Dataset items:
import Mathlib
import HarnessLib
import Summits.Ventures.LatticeQCDFlow.Exactness.IMHKernel
import Summits.Ventures.LatticeQCDFlow.Exactness.NCMCGeneralSpace

/-!
# Path-IMH on a general state space: independence Metropolis over forward evolutions is exact

HONEST FRAMING: exact (Metropolis-corrected) sampling algorithms for lattice gauge theory;
figures of merit are autocorrelation/cost numbers at stated couplings and volumes; no
continuum-physics claim.

Venture `LatticeQCDFlow` (cell pub-lqcd), topic `Exactness`; FANOUT row 13 (`eng-snf`, GEN-9).
NEW WORK of the cell (general measure theory, elementary), not a published result; nothing is
cited as a fact (Crooks 1998/2000; Albergo–Kanwar–Shanahan 2019 "flow-based MCMC";
Bonanno et al. arXiv:2510.25704 §2 named only).  General-state-space counterpart of the finite
`Exactness/PathIMH.lean` (row 13, GEN-3): the third exact Metropolization of a non-equilibrium
protocol, next to the expanded-ensemble switch (`NCMCGeneralSpaceKernel.lean`) and tempered
transitions (`NCMCGeneralSpaceTempered.lean`), all three from ONE hypothesis, the Crooks pair of
`NCMCGeneralSpace.lean`; the sampler itself is row 30's general independence-Metropolis kernel
`indepMH` (`Exactness/IMHKernel.lean`, `indepMH_invariant`).

## Content (measurable `Ω`, records `E`, a Crooks pair `(κF, κR, s, e, W)` from `ν₀` to `ν₁`)

* `fwdPathLaw ν₀ κF = (ν₀ Ω)⁻¹ • (ν₀ ∘ κF)` — the normalised law `P_F` of a forward evolution
  started in prior equilibrium (`isProbabilityMeasure_fwdPathLaw` for a finite non-zero prior
  weight and a Markov `κF`);
* `CrooksPair.fwdPathLaw_withDensity` — Crooks, normalised: `e^{-W} · P_F = (ν₀ Ω)⁻¹ • (ν₁ ∘ κR)`;
* `CrooksPair.map_end_bind_rev` — the END-POINT MARGINAL of `ν₁ ∘ κR` is `ν₁` exactly
  (`κR y`-a.s. the record ends at `y`);
* `CrooksPair.lintegral_mul_exp_neg_work`, `CrooksPair.lintegral_exp_neg_work` — Crooks'
  fluctuation identity for expectations and Jarzynski's identity `E_{P_F}[e^{-W}] = Z₁/Z₀` for ANY
  Crooks pair (the general-state E4 for protocols with layers; `JarzynskiKernel.lean` covers pure
  stochastic protocols by the Feynman–Kac route);
* **`CrooksPair.pathIMH_invariant`** — the independence-Metropolis chain on RECORDS that proposes a
  fresh forward evolution `ω' ∼ P_F` and accepts it against the current one with
  `min 1 (e^{-W(ω')} / e^{-W(ω)})` (path-IMH; the flow-MCMC of Albergo et al. with the work in
  place of `log p/q`) leaves `(ν₀ Ω)⁻¹ • (ν₁ ∘ κR)` invariant — a measure whose end-point marginal
  is the normalised-by-`Z₀` target weight (`CrooksPair.pathIMH_target_marginal`): reading off the
  end point of the current record samples `ν₁ / Z₁` exactly, for every protocol certified as a
  Crooks pair.
-/

namespace Summit.Ventures.LatticeQCDFlow.Exactness.GeneralNCMC

open MeasureTheory ProbabilityTheory Set
open scoped ENNReal

variable {Ω E : Type*} [MeasurableSpace Ω] [MeasurableSpace E]

/-- The normalised law of a forward evolution started in prior equilibrium:
`P_F = (ν₀ Ω)⁻¹ • (ν₀ ∘ κF)`. -/
noncomputable def fwdPathLaw (ν₀ : Measure Ω) (κF : Kernel Ω E) : Measure E :=
  (ν₀ univ)⁻¹ • ν₀.bind κF

/-- For a finite, non-zero prior weight and a Markov record kernel, `P_F` is a probability law. -/
theorem isProbabilityMeasure_fwdPathLaw (ν₀ : Measure Ω) [IsFiniteMeasure ν₀] (h0 : ν₀ univ ≠ 0)
    (κF : Kernel Ω E) [IsMarkovKernel κF] : IsProbabilityMeasure (fwdPathLaw ν₀ κF) := by
  refine ⟨?_⟩
  rw [fwdPathLaw, Measure.smul_apply, Measure.bind_apply MeasurableSet.univ (Kernel.aemeasurable _),
    smul_eq_mul]
  simp only [measure_univ, lintegral_const, one_mul]
  exact ENNReal.inv_mul_cancel h0 (measure_ne_top ν₀ univ)

namespace CrooksPair

variable {ν₀ ν₁ : Measure Ω} {κF κR : Kernel Ω E} {s e : E → Ω} {W : E → ℝ}

/-- **Crooks, normalised**: `e^{-W} · P_F = (ν₀ Ω)⁻¹ • (ν₁ ∘ κR)`. -/
theorem fwdPathLaw_withDensity (h : CrooksPair ν₀ ν₁ κF κR s e W) :
    (fwdPathLaw ν₀ κF).withDensity (fun ε => ENNReal.ofReal (Real.exp (-W ε))) =
      (ν₀ univ)⁻¹ • ν₁.bind κR := by
  rw [fwdPathLaw, withDensity_smul_measure, h.crooks]

/-- **The end-point marginal of the reverse record law is the target weight**:
`e_* (ν₁ ∘ κR) = ν₁` (records drawn from `κR y` end at `y` a.s.; `κR` Markov). -/
theorem map_end_bind_rev [IsMarkovKernel κR] (h : CrooksPair ν₀ ν₁ κF κR s e W) :
    (ν₁.bind κR).map e = ν₁ := by
  ext B hB
  rw [Measure.map_apply h.measurable_e hB, Measure.bind_apply (h.measurable_e hB) (Kernel.aemeasurable _)]
  have hpt : ∀ y, κR y (e ⁻¹' B) = B.indicator 1 y := fun y => by
    by_cases hy : y ∈ B
    · rw [indicator_of_mem hy, Pi.one_apply, ← measure_univ (μ := κR y)]
      refine measure_congr ((h.end_ae y).mono fun ε hε => ?_)
      change (ε ∈ e ⁻¹' B) = (ε ∈ univ)
      simp only [mem_preimage, hε, hy, mem_univ]
    · rw [indicator_of_notMem hy]
      refine measure_mono_null (fun ε hε => hε) ?_
      refine (measure_congr ((h.end_ae y).mono fun ε hε => ?_)).trans measure_empty
      change (ε ∈ e ⁻¹' B) = (ε ∈ (∅ : Set E))
      simp only [mem_preimage, hε, hy, mem_empty_iff_false]
  simp_rw [hpt]
  rw [lintegral_indicator_one hB]

/-- **Crooks' fluctuation identity for expectations**: for every measurable `g ≥ 0` on records,
`∫ g e^{-W} d(ν₀ ∘ κF) = ∫ g d(ν₁ ∘ κR)` — forward averages reweighted by `e^{-W}` are reverse
averages (the identity behind Bennett's acceptance ratio and the crossing of work histograms). -/
theorem lintegral_mul_exp_neg_work (h : CrooksPair ν₀ ν₁ κF κR s e W) {g : E → ℝ≥0∞}
    (hg : Measurable g) :
    ∫⁻ ε, ENNReal.ofReal (Real.exp (-W ε)) * g ε ∂(ν₀.bind κF) = ∫⁻ ε, g ε ∂(ν₁.bind κR) := by
  have hρ : Measurable fun ε => ENNReal.ofReal (Real.exp (-W ε)) :=
    (Real.measurable_exp.comp h.measurable_W.neg).ennreal_ofReal
  rw [← h.crooks, lintegral_withDensity_eq_lintegral_mul _ hρ hg]
  rfl

/-- **Jarzynski's identity on a general state space, for any Crooks pair** (stochastic steps,
Jacobian-charged layers, concatenations): `∫ e^{-W} d(ν₀ ∘ κF) = ν₁(Ω)`, i.e.
`E_{P_F}[e^{-W}] = Z₁ / Z₀` after dividing by `Z₀ = ν₀(Ω)` (`κR` Markov). -/
theorem lintegral_exp_neg_work [IsMarkovKernel κR] (h : CrooksPair ν₀ ν₁ κF κR s e W) :
    ∫⁻ ε, ENNReal.ofReal (Real.exp (-W ε)) ∂(ν₀.bind κF) = ν₁ univ := by
  have h1 := h.lintegral_mul_exp_neg_work (g := fun _ => 1) measurable_const
  simp only [mul_one, lintegral_const, one_mul] at h1
  rw [h1, Measure.bind_apply MeasurableSet.univ (Kernel.aemeasurable _)]
  simp only [measure_univ, lintegral_const, one_mul]

/-- **Path-IMH is exact on a general state space.**  The independence-Metropolis kernel on records
with proposal law `P_F` (a fresh forward evolution from prior equilibrium) and weight `e^{-W}`
(`indepMH` of `Exactness/IMHKernel.lean`: accept `ω → ω'` with `min 1 e^{-(W(ω') − W(ω))}`)
leaves `(ν₀ Ω)⁻¹ • (ν₁ ∘ κR)` invariant. -/
theorem pathIMH_invariant [IsFiniteMeasure ν₀] [IsMarkovKernel κF] (h0 : ν₀ univ ≠ 0)
    (h : CrooksPair ν₀ ν₁ κF κR s e W) :
    haveI := isProbabilityMeasure_fwdPathLaw ν₀ h0 κF
    Kernel.Invariant (indepMH (fwdPathLaw ν₀ κF) fun ε => Real.exp (-W ε))
      ((ν₀ univ)⁻¹ • ν₁.bind κR) := by
  haveI := isProbabilityMeasure_fwdPathLaw ν₀ h0 κF
  rw [← h.fwdPathLaw_withDensity]
  exact indepMH_invariant (Real.measurable_exp.comp h.measurable_W.neg) fun ε => Real.exp_pos _

/-- **What the end point of the current record samples**: the invariant law's end-point marginal
is `(ν₀ Ω)⁻¹ • ν₁` — the target weight normalised by the PRIOR partition function (total mass
`Z₁/Z₀ = e^{-ΔF}`; as a probability law, `ν₁ / Z₁`). -/
theorem pathIMH_target_marginal [IsMarkovKernel κR] (h : CrooksPair ν₀ ν₁ κF κR s e W) :
    ((ν₀ univ)⁻¹ • ν₁.bind κR).map e = (ν₀ univ)⁻¹ • ν₁ := by
  rw [Measure.map_smul, h.map_end_bind_rev]

end CrooksPair

end Summit.Ventures.LatticeQCDFlow.Exactness.GeneralNCMC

ABOUT THIS EXERCISE: All that is wanted is an exact copy of the lines above from the one with "# Path-IMH on" through the one with "the record ends", with both ends included.

ANSWER SPACE:
# Path-IMH on a general state space: independence Metropolis over forward evolutions is exact

HONEST FRAMING: exact (Metropolis-corrected) sampling algorithms for lattice gauge theory;
figures of merit are autocorrelation/cost numbers at stated couplings and volumes; no
continuum-physics claim.

Venture `LatticeQCDFlow` (cell pub-lqcd), topic `Exactness`; FANOUT row 13 (`eng-snf`, GEN-9).
NEW WORK of the cell (general measure theory, elementary), not a published result; nothing is
cited as a fact (Crooks 1998/2000; Albergo–Kanwar–Shanahan 2019 "flow-based MCMC";
Bonanno et al. arXiv:2510.25704 §2 named only).  General-state-space counterpart of the finite
`Exactness/PathIMH.lean` (row 13, GEN-3): the third exact Metropolization of a non-equilibrium
protocol, next to the expanded-ensemble switch (`NCMCGeneralSpaceKernel.lean`) and tempered
transitions (`NCMCGeneralSpaceTempered.lean`), all three from ONE hypothesis, the Crooks pair of
`NCMCGeneralSpace.lean`; the sampler itself is row 30's general independence-Metropolis kernel
`indepMH` (`Exactness/IMHKernel.lean`, `indepMH_invariant`).

## Content (measurable `Ω`, records `E`, a Crooks pair `(κF, κR, s, e, W)` from `ν₀` to `ν₁`)

* `fwdPathLaw ν₀ κF = (ν₀ Ω)⁻¹ • (ν₀ ∘ κF)` — the normalised law `P_F` of a forward evolution
  started in prior equilibrium (`isProbabilityMeasure_fwdPathLaw` for a finite non-zero prior
  weight and a Markov `κF`);
* `CrooksPair.fwdPathLaw_withDensity` — Crooks, normalised: `e^{-W} · P_F = (ν₀ Ω)⁻¹ • (ν₁ ∘ κR)`;
* `CrooksPair.map_end_bind_rev` — the END-POINT MARGINAL of `ν₁ ∘ κR` is `ν₁` exactly
  (`κR y`-a.s. the record ends at `y`);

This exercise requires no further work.